Il s’agit du « Muḫtaṣar al-Mustaṣfâ » * d’Ibn Rushd ** (XIIe siècle apr. J.-C.), abrégé du livre de jurisprudence d’al-Ghazâli intitulé « Mustaṣfâ ». De tous les philosophes que l’islam donna à l’Espagne, celui qui laissa le plus de traces dans la mémoire des peuples, grâce à ses savants commentaires des écrits d’Aristote, ce fut Ibn Rushd, également connu sous les noms corrompus d’Averois, Aven-Roez ou Averroès ***. Son Andalousie natale était un coin privilégié du monde, où le goût des sciences et des belles choses avait établi, à partir du Xe siècle, une tolérance dont l’époque moderne peut à peine offrir un exemple. « Chrétiens, juifs, musulmans parlaient la même langue, chantaient les mêmes poésies, participaient aux mêmes études littéraires et scientifiques. Toutes les barrières qui séparent les hommes étaient tombées ; tous travaillaient d’un même accord à l’œuvre de la civilisation commune », dit Renan. Abû Ya‘ḳûb Yûsuf ****, calife de l’Andalousie et contemporain d’Ibn Rushd, fut le prince le plus lettré de son temps. L’illustre philosophe Ibn Thofaïl obtint à sa Cour une grande influence et en profita pour y attirer les savants de tous les pays. Ce fut d’après le vœu exprimé par Yûsuf et sur les instances d’Ibn Thofaïl qu’Ibn Rushd entreprit de commenter Aristote. Jamais ce dernier n’avait reçu de soins aussi étendus et aussi dévoués que ceux que lui prodiguera Ibn Rushd. L’aristotélisme ne sera plus grec, il sera arabe. « Mais la cause fatale qui a étouffé chez les musulmans les plus beaux germes de développement intellectuel, le fanatisme religieux, préparait déjà la ruine [de la philosophie] », dit Renan. Vers la fin du XIIe siècle, l’antipathie des imams et du peuple contre les études rationnelles se déchaîne sur toute la surface du monde musulman. Bientôt il suffira de dire d’un homme : « Un tel travaille à la philosophie ou donne des leçons d’astronomie », pour que les gens du peuple lui appliquent immédiatement le nom d’« impie », de « mécréant », etc. ; et que, si par malheur il persévère, ils le frappent dans la rue ou lui brûlent sa maison.
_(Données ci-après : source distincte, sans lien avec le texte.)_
import Summits.AnomalousDissipation.AnomalousDissipation.Theorems.HopfSnakePeriodicOrbitsEnstrophyBoundCore
import Literature.Analysis.FluidPDE.TorusClassicalH1Balance
import Literature.Analysis.FunctionSpaces.TorusEnstrophyTrilinear

/-!
# `HopfSnake.PeriodicOrbitsEnstrophyBound` (item stmt-AnomalousDissipation-1804) in the laminar regime

Sequel of `HopfSnakePeriodicOrbitsEnstrophyBoundCore.lean`. The item asks for a bound
`‖∇u(t)‖₂² ≤ C(ν, f, R)` uniform over all bounded-energy (`E ≤ R`) time-periodic classical
solutions of `NS_ν(f)` on `T³`; in general this is an open quantitative-regularity statement. Here
we prove it — for ALL bounded-energy global classical solutions, periodic or not — in the LAMINAR
REGIME where the data size `(R + ‖f‖₂²)/ν` is small against `ν^{3/2}`: the enstrophy equation
(`Torus.IsClassicalNSSolutionOn.hasDerivWithinAt_half_gradNormSq`, FMRT 2001 (A.55)) with the
three-dimensional trilinear estimate (`Torus.abs_integral_inner_convect_laplacian_le_dissipation`,
FMRT (A.26b) + Young) gives the Riccati-type inequality `y' ≤ (16K⁴/ν³) y³ + ‖f‖₂²/ν` for
`y = ‖∇u‖₂²`; good instants `‖∇u(s)‖₂² ≤ (2R + ½‖f‖₂²)/ν` are `1`-dense (Core file); and a level
`Y` above the good level which is a strict barrier over unit time
(`128K⁴Y³/ν³ + ‖f‖₂²/ν < Y`) fences `y ≤ 2Y` forever (Mathlib's fencing theorem
`image_le_of_deriv_right_lt_deriv_boundary`). This is the classical small-data / large-viscosity
regime of Constantin–Foias 1988 Ch. 9–10 and FMRT 2001 Ch. III, in the tree's vocabulary.

* `enstrophy_production_le` — `−ν‖Δv‖₂² + ∫ ⟪(v·∇)v − f, Δv⟫ ≤ (8K⁴/ν³)(‖∇v‖₂²)³ + ‖f‖₂²/(2ν)`;
* `gradNormSq_le_two_mul_on_unit_window` — the barrier step on `[s, s + 1]`;
* `gradNormSq_le_of_barrier` / `periodicOrbitsEnstrophyBound_laminar` — the uniform bound for all
  bounded-energy global classical solutions, and the item's conclusion, in the laminar regime.

References: P. Constantin, C. Foias, *Navier–Stokes Equations* (1988), Ch. 9–10; C. Foias,
O. Manley, R. Rosa, R. Temam, *Navier–Stokes Equations and Turbulence* (2001), Ch. II App. A
(A.26b), (A.55), Ch. III §2.
-/

-- `Summit.<Summit>.<Problem>` is the tree's mandated summit-side namespace (CONVENTIONS §2); for this
-- single-conjunct summit the two coincide, so the duplicate is deliberate.
set_option linter.dupNamespace false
la religion est l’amie de la philosophie et même « sa sœur de lait »

Après la mort de Yûsuf, l’on verra plus d’une fois les califes eux-mêmes, pour calmer la foule grondante et lui donner des gages, contraints de persécuter les philosophes, les savants, et de faire brûler leurs livres, en monceaux, sur les places publiques de Séville, de Grenade, de Cordoue. « On comprend maintenant », dit Renan, « pourquoi cet Ibn Rushd qui, pendant quatre siècles, a eu chez les juifs et chez les chrétiens une si longue série de disciples, et dont le nom a figuré tant de fois dans la grande bataille de l’esprit humain, n’a point fait école chez ses compatriotes. » Au moment où il écrit l’« Accord de la religion et de la philosophie », Ibn Rushd se tient au bord du gouffre qui s’ouvre entre l’orthodoxie musulmane et le rationalisme grec. Il est, selon ses propres mots, « au comble de la tristesse et de la douleur » à cause des dommages qu’il subit du fait de ceux qui se réclament de la religion. Que fait-il ? Il dit à « ceux qui viendront ensuite » que « le mal qui vient d’un ami est plus pénible que le mal qui vient d’un ennemi ». Il veut dire par là que la religion est l’amie de la philosophie et même « sa sœur de lait », et que le mal qui vient des hommes se réclamant d’elle est, donc, le plus pénible de tous les maux, attendu qu’« elles sont compagnes par nature, amies par essence et par disposition innée ». Mais, se met-il à espérer, Dieu supprimera beaucoup de cette haine et de cette inimitié, par Sa grâce et Sa miséricorde : « Dieu donnera la bonne direction à tous. Il les aidera tous ensemble à L’aimer. Il réunira leurs cœurs [en] Lui ».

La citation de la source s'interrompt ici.